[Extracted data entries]
***

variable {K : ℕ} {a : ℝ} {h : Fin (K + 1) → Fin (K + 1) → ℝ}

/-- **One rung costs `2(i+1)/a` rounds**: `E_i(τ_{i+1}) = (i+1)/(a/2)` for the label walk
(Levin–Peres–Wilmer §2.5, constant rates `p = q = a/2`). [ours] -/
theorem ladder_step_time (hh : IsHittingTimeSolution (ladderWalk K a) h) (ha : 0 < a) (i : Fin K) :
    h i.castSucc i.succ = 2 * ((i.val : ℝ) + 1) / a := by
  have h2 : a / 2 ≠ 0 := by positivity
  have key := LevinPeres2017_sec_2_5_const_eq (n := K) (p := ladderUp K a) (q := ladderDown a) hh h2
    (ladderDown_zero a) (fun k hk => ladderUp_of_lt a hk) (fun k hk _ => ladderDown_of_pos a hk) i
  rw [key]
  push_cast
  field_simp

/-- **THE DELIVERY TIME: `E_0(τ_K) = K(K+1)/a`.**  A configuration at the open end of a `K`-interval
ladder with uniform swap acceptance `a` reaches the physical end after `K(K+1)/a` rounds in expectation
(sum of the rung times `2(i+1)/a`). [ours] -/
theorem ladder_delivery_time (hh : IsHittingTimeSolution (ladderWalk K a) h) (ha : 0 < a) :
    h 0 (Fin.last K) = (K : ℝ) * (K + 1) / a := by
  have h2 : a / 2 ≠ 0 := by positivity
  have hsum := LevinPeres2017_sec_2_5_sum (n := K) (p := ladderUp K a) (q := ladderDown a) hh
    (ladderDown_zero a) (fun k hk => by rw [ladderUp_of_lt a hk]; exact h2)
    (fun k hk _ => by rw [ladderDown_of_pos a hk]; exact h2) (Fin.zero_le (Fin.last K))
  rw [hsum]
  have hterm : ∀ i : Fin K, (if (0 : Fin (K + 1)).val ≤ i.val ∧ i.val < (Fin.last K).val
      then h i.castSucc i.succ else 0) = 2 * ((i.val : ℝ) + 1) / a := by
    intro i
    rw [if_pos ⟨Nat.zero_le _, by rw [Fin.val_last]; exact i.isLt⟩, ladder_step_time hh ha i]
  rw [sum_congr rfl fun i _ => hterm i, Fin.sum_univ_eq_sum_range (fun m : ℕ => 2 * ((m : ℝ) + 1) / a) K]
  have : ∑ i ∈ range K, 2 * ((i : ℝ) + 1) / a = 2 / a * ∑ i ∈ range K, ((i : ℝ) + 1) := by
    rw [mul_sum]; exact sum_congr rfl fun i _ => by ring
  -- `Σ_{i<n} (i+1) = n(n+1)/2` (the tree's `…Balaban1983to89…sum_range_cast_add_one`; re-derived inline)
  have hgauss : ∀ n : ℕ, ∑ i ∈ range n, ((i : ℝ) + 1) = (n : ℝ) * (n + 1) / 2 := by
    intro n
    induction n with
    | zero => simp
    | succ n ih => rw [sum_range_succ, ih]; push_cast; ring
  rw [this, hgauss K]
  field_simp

***

_Problem_. Copy down every line of the entries containing the word "castSucc".

_Answer space_.
    h i.castSucc i.succ = 2 * ((i.val : ℝ) + 1) / a := by
      then h i.castSucc i.succ else 0) = 2 * ((i.val : ℝ) + 1) / a := by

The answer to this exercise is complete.